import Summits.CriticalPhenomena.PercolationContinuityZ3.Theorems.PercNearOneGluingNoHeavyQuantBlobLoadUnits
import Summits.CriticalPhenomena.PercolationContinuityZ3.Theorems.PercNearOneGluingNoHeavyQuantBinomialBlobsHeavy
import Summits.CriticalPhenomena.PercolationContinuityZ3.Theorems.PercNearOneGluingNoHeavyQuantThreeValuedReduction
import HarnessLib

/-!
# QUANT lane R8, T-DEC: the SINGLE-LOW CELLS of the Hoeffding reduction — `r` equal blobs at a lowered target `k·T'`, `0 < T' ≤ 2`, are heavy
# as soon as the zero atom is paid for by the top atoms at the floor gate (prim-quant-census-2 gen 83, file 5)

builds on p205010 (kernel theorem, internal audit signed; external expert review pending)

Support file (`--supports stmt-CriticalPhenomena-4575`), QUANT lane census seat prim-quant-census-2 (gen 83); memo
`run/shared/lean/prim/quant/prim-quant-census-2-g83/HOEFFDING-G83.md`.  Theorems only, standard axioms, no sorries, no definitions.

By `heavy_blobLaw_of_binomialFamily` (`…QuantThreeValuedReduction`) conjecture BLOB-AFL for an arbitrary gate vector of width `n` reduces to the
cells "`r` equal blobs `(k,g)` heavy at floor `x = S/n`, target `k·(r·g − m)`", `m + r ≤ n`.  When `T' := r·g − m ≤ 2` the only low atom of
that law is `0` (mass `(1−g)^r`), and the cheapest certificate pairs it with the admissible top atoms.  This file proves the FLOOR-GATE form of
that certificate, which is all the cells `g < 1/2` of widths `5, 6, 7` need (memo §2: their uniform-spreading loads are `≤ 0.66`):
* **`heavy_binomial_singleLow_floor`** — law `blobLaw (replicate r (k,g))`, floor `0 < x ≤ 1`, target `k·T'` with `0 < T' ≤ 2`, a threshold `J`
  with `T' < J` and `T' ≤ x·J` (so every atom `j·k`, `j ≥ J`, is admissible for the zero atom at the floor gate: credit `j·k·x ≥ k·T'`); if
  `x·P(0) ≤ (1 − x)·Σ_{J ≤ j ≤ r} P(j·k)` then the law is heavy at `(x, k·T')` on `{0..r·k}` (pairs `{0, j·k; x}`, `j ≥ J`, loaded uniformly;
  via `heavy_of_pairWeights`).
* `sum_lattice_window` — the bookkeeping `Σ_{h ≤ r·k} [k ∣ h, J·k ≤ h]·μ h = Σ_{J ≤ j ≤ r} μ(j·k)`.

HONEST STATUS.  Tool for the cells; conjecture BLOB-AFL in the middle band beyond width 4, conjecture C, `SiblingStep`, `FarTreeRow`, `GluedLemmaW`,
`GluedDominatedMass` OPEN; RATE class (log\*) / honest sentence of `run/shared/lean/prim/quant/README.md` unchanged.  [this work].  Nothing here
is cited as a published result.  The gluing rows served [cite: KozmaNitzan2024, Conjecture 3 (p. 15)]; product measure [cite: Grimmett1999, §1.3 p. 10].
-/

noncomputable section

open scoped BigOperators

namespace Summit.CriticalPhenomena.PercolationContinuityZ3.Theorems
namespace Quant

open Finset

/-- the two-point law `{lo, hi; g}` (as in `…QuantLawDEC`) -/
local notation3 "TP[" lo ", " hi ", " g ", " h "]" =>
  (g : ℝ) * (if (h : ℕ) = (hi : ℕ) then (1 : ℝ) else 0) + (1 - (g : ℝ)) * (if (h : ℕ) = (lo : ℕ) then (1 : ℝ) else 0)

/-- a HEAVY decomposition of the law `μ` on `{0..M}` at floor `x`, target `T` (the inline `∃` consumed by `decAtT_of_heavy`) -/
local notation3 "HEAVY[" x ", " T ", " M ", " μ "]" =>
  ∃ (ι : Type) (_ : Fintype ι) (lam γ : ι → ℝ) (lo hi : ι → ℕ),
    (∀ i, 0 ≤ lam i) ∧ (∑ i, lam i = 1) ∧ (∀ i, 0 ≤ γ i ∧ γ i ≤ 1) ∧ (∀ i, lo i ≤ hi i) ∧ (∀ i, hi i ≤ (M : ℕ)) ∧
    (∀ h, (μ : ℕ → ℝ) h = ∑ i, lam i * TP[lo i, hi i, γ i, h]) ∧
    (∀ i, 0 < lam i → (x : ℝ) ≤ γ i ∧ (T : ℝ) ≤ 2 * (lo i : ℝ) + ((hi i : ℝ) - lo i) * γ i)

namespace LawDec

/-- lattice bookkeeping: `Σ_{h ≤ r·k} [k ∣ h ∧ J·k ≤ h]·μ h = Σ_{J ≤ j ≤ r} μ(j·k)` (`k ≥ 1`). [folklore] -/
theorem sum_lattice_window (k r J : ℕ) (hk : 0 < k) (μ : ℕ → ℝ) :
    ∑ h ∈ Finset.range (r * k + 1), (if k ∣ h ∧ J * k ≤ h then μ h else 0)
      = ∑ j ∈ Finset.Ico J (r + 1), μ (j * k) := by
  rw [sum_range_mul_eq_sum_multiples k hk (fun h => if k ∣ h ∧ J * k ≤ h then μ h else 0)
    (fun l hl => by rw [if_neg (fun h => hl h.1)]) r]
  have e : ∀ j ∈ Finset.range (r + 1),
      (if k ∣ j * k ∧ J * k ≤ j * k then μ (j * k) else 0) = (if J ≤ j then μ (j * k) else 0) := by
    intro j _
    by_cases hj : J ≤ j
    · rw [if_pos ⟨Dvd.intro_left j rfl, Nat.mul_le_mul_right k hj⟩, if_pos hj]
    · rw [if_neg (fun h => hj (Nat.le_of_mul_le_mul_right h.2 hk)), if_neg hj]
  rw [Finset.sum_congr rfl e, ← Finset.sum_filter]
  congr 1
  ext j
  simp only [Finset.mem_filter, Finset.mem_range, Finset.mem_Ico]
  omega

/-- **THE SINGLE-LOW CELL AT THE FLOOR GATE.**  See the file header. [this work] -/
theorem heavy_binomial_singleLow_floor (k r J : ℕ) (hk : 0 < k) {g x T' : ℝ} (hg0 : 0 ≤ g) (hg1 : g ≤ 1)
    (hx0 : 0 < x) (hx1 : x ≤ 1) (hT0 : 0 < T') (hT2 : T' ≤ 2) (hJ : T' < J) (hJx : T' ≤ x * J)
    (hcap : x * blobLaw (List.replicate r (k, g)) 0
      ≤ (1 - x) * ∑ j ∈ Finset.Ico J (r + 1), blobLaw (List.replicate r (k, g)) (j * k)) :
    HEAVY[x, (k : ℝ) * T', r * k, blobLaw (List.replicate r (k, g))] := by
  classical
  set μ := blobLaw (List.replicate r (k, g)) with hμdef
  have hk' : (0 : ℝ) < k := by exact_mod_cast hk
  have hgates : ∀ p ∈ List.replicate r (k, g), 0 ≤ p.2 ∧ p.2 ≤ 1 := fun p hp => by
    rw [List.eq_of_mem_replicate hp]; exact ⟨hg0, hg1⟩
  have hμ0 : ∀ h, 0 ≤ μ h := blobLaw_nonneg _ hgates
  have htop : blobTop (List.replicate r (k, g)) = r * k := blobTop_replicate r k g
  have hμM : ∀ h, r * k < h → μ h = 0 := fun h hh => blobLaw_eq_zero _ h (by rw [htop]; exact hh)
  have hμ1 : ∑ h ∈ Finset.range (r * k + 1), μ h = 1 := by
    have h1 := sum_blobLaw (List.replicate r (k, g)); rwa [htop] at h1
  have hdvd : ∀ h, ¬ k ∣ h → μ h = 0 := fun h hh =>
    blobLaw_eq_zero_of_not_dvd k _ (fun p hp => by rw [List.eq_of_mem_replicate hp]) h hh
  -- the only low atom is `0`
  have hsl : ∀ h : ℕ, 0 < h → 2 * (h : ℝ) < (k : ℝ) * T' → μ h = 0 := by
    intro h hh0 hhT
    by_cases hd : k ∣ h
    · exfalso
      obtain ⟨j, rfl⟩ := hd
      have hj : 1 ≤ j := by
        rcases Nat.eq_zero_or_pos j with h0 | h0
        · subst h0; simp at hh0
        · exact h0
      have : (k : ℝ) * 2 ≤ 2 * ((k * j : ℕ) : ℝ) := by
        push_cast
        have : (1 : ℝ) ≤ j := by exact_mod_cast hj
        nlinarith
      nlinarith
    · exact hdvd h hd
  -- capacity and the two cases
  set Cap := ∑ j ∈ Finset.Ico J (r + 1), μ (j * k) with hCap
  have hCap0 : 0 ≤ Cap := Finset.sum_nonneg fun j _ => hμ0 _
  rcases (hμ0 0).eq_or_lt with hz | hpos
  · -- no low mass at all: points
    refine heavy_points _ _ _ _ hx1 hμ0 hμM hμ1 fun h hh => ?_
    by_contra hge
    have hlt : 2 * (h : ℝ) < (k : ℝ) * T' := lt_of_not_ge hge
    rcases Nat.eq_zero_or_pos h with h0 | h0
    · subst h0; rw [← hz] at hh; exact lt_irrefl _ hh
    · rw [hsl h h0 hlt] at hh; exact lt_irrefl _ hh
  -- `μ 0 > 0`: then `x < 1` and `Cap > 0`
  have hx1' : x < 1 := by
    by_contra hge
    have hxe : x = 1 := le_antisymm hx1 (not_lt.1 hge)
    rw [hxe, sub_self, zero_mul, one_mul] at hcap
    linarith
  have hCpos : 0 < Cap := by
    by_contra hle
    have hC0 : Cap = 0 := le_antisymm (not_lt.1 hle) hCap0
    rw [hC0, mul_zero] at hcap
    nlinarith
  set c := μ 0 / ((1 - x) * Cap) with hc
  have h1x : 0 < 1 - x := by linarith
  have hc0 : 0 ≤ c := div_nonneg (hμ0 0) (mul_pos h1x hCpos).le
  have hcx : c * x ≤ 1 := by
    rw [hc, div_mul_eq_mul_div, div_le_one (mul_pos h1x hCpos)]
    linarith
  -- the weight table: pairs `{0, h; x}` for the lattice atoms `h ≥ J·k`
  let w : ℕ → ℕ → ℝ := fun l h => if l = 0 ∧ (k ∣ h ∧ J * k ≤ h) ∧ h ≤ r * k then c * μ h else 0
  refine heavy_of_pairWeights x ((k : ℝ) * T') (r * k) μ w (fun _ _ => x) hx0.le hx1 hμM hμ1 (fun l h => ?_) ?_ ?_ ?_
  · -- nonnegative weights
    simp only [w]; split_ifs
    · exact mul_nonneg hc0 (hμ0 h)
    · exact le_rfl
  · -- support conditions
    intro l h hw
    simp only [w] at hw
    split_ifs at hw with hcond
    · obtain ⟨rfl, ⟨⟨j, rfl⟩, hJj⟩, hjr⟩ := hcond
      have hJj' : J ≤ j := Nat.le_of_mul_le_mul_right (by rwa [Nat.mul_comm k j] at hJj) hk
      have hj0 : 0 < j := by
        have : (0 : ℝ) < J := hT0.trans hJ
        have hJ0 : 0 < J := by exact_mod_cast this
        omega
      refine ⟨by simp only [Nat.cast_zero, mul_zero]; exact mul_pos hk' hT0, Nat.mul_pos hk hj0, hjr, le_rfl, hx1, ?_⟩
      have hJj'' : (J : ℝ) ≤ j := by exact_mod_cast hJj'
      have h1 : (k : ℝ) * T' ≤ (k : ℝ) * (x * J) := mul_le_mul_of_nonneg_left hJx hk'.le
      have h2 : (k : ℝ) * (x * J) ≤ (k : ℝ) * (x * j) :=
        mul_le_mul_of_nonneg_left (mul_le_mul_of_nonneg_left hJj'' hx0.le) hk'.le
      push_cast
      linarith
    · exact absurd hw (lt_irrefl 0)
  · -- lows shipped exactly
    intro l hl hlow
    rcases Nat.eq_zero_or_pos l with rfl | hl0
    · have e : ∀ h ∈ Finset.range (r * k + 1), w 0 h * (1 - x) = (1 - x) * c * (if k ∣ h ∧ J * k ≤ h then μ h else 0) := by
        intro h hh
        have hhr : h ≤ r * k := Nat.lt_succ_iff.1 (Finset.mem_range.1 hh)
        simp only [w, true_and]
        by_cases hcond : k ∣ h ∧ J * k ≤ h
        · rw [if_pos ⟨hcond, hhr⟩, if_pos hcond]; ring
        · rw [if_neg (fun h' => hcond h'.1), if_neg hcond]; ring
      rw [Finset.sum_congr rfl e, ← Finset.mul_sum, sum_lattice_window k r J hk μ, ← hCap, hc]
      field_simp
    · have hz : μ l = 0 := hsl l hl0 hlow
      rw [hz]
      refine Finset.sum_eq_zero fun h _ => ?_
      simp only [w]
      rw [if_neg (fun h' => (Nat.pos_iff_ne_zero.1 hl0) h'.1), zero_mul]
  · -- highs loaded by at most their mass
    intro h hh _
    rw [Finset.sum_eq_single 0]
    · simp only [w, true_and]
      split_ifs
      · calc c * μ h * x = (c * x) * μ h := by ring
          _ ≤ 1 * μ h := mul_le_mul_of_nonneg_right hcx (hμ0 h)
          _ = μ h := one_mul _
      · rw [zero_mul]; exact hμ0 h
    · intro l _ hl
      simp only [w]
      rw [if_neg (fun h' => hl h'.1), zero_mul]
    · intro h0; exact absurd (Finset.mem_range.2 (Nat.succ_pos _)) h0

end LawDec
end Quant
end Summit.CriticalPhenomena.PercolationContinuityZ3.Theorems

__________

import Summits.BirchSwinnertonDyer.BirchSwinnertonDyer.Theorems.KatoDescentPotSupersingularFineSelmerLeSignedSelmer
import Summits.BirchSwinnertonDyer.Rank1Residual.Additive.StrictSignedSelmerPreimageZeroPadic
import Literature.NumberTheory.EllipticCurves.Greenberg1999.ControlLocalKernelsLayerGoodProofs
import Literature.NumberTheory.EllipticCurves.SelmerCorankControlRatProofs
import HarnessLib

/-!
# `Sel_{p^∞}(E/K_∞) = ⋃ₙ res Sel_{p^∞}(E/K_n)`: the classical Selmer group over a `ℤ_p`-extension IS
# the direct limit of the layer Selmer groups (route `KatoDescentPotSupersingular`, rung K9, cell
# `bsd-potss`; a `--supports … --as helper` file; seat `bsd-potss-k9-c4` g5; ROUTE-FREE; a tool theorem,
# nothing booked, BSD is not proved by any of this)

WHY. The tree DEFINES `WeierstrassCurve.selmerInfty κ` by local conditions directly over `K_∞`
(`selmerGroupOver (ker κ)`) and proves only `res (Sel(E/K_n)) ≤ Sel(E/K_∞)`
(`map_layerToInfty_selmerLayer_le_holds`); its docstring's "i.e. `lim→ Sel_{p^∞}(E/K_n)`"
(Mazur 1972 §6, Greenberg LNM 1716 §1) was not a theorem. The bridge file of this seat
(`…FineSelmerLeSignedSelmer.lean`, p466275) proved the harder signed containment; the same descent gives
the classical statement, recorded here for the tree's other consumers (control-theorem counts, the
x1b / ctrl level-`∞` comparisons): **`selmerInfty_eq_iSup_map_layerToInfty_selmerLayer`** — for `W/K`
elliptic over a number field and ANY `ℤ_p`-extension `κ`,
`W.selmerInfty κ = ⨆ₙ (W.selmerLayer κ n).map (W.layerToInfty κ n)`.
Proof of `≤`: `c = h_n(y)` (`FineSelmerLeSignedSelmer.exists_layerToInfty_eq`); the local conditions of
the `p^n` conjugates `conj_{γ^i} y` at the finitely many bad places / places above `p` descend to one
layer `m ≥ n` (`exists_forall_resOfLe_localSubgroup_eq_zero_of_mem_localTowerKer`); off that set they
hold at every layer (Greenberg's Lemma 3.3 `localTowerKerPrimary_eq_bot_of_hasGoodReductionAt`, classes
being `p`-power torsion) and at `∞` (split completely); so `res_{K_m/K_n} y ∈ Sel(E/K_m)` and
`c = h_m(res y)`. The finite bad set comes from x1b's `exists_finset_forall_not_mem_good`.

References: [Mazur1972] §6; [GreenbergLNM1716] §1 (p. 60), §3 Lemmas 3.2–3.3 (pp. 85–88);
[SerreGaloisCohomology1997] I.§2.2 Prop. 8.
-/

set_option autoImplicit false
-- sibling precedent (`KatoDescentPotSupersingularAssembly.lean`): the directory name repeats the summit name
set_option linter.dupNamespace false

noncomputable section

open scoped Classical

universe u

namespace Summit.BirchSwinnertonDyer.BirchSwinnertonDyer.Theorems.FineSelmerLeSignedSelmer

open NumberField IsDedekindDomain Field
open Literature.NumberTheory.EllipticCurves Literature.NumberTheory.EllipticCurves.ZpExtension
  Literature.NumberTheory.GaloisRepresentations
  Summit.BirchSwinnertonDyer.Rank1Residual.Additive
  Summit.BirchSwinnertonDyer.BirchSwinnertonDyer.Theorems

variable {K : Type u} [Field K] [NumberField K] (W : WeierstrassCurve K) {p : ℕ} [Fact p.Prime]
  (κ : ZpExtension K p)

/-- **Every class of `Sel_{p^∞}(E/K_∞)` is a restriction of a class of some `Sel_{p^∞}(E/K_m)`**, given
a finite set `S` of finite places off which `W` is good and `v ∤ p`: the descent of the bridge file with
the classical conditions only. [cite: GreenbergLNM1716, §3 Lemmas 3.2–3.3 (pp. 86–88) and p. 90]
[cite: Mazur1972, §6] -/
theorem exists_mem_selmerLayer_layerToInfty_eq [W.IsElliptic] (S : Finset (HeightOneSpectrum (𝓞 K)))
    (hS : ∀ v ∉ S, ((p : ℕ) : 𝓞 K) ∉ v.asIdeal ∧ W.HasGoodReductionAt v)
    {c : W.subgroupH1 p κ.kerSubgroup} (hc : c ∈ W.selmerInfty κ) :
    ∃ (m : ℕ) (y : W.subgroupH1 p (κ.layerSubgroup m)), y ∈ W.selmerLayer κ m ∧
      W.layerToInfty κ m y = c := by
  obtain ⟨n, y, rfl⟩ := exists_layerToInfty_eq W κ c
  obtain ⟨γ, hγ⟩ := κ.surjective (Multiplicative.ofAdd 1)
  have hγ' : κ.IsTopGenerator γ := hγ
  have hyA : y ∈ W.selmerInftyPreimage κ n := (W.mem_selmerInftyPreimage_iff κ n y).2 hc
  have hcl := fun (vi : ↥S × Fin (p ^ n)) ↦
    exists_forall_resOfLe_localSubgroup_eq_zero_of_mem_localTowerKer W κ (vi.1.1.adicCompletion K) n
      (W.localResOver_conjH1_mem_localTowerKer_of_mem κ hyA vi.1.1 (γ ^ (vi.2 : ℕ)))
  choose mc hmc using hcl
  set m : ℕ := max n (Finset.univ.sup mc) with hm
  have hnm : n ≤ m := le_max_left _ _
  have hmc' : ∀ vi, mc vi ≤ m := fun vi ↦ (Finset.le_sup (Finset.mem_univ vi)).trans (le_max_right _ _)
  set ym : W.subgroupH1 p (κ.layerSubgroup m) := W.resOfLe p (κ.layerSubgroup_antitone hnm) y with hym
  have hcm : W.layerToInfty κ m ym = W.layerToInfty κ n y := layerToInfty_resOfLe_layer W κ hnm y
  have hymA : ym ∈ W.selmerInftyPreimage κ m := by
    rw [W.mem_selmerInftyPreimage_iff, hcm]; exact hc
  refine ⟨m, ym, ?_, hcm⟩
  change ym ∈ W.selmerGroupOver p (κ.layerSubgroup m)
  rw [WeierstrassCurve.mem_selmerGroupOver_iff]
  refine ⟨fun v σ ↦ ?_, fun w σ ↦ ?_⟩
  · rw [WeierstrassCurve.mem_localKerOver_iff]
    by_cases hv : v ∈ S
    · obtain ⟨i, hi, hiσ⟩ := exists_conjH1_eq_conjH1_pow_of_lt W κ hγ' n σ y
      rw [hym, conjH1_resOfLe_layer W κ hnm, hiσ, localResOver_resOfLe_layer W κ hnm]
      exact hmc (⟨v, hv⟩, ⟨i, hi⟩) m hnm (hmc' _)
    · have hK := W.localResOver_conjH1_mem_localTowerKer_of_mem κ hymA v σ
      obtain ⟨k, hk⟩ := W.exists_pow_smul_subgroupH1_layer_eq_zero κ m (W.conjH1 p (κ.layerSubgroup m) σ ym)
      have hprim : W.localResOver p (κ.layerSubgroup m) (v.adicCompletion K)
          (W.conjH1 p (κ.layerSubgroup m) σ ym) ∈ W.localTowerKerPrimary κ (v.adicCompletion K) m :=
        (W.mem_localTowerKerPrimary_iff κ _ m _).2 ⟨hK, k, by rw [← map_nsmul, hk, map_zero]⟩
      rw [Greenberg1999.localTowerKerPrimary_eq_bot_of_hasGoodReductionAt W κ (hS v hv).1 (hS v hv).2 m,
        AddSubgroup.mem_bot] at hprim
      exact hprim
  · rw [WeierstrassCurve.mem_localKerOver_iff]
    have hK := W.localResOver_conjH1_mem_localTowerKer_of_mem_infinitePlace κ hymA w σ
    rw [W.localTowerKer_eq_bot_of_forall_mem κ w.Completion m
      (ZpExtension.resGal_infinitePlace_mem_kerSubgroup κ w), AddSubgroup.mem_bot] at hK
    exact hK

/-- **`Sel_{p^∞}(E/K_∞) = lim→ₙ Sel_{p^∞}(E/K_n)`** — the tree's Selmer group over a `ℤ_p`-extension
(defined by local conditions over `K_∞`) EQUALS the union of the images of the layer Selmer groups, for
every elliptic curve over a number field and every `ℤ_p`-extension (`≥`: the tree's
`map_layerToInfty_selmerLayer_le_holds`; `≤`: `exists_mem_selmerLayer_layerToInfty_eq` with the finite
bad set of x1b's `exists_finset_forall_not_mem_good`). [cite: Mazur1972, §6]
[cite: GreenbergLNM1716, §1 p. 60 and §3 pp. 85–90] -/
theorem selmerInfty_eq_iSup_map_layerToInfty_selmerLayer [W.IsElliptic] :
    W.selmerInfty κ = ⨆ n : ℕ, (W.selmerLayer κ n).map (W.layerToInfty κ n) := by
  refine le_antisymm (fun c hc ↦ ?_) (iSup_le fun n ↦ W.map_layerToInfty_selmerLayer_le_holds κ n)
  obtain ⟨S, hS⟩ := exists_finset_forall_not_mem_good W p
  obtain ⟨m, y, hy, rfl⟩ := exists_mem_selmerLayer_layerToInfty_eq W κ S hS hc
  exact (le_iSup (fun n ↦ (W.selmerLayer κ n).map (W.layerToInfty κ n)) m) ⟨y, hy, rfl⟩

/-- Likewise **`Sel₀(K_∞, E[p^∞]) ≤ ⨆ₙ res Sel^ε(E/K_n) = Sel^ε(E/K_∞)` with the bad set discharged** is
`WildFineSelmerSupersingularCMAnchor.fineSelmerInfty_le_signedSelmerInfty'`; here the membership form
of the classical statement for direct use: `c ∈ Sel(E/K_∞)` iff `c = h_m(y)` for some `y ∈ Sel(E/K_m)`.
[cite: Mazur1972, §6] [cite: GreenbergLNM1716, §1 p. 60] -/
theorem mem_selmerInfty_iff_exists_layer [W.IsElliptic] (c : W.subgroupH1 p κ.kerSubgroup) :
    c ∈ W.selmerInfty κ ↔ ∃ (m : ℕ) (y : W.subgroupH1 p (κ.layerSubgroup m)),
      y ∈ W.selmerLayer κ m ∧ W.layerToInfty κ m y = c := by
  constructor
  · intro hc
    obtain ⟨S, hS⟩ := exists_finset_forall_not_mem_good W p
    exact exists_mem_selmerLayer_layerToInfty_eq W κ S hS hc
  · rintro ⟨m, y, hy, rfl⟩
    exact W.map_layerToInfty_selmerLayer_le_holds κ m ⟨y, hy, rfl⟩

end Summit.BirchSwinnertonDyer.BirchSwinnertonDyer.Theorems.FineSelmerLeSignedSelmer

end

__________

ASSIGNED TASK: I need every line of the data that has the word "bookkeeping"; please list them.

PROBLEM SOLUTION:
* `sum_lattice_window` — the bookkeeping `Σ_{h ≤ r·k} [k ∣ h, J·k ≤ h]·μ h = Σ_{J ≤ j ≤ r} μ(j·k)`.
/-- lattice bookkeeping: `Σ_{h ≤ r·k} [k ∣ h ∧ J·k ≤ h]·μ h = Σ_{J ≤ j ≤ r} μ(j·k)` (`k ≥ 1`). [folklore] -/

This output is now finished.